But if you’re not very familiar with the AI industry and copyright, you might be wondering: Why would a company spend millions of dollars to destroy them on books? Behind these weird legal exercises is a more fundamental driver: the AI industry is indefinitely hungry for high-quality texts.
Competition for high-quality training data
To understand why humans want to scan millions of books, it is important to know that AI researchers build large language models (LLMs) just like those who feed billions of words into neural networks. During the training period, the AI system repeatedly processes the text, establishing a statistical relationship between words and concepts in the process.
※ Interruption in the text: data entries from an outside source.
import Mathlib
import HarnessLib
import Summits.HubbardSuperconductivity.HubbardSuperconductivity.Theorems.KLProgrammeC4aNearCausticBoxFarS

/-!
# Route `KLProgramme` — crux C4a, S3 brick (B4) «(B4)-UMK1», «(U1)-FARS-ROWS» part 15: `nearCausticBox_integral_ppFarS_le` at `sκ := ppSplitProfile t₁`, `C := Cᴬ(B₁,B₂,B₃,t₁)`

Cell `gate-hubbard-kl`, seat hubbard-kl-k3c3-p1 (g17; row «δμ-flow with klAngularMean constant piece»), owner split (R321)(B): the law chain is k3c3-p3's, the
kernel side this seat's.  ONE PARTITION `P = A_s + swap A_s + M_s` (p704596): **`nearCausticBox_integral_ppFarSSplit_le`** = `nearCausticBox_integral_ppFarS_le` at `sκ := ppSplitProfile t₁` (p695515), `C := Cᴬ(B₁,B₂,B₃,t₁)` (`ppSplit_rowConstsFarS`): kernel inputs `βT Λ B₁ B₂ B₃ t₁ lo` only
(zero kernel rows; the `A_s` sibling of g16's SplitC one-call).
Pure real analysis on Literature objects; nothing asserts (C), K3, the window or superconductivity.
References: BGM 2006 §2.4 (2.36) [cite: BenfattoGiulianiMastropietro2006]; FST II CPAM 51 (1998) §3 [cite: FeldmanSalmhoferTrubowitz1998].
-/

noncomputable section

namespace Summit.HubbardSuperconductivity.HubbardSuperconductivity.Theorems.C4a

set_option linter.dupNamespace false -- summit = problem name (single-conjunct summit), D-0017

open Real Set MeasureTheory intervalIntegral
open Literature.MathematicalPhysics.QuantumLattice Literature.MathematicalPhysics.QuantumLattice.BandSectorCounting
open Literature.MathematicalPhysics.QuantumLattice.FermiRG Literature.Analysis.SpecialFunctions
open Summit.HubbardSuperconductivity.HubbardSuperconductivity.Theorems.KLRegimeSplit
open Summit.HubbardSuperconductivity.HubbardSuperconductivity.Theorems.DispersionFlow
open Summit.HubbardSuperconductivity.HubbardSuperconductivity.Theorems.PerturbedFermiCurve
The quality of training data powered to the neural network directly affects the functionality of the resulting AI model. Models that train well-trained books and articles tend to produce models that are trained than those trained in YouTube random comments (such as random YouTube comments).
Publishers legally control what AI companies are desperately looking for, but AI companies don’t always want to negotiate licenses. The first doctrine of selling offers a solution: Once you buy a physics book, you can do what you want with that copy – including destroying it. This means buying physical books provides a legal solution.
However, even if it is legal, buying things is expensive. Therefore, like many AI companies before, humans initially chose a quick and easy path. The court filed a lawsuit that in order to seek high-quality training data, humans first chose to accumulate digital pirated books to avoid what CEO Dario Amodei calls “legal/practice/business/business barriers” (complex licensing negotiations with publishers. But by 2024, for legal reasons, anthropomorphism has become “less than gungho” to use “using pirated e-books” and requires a safer source.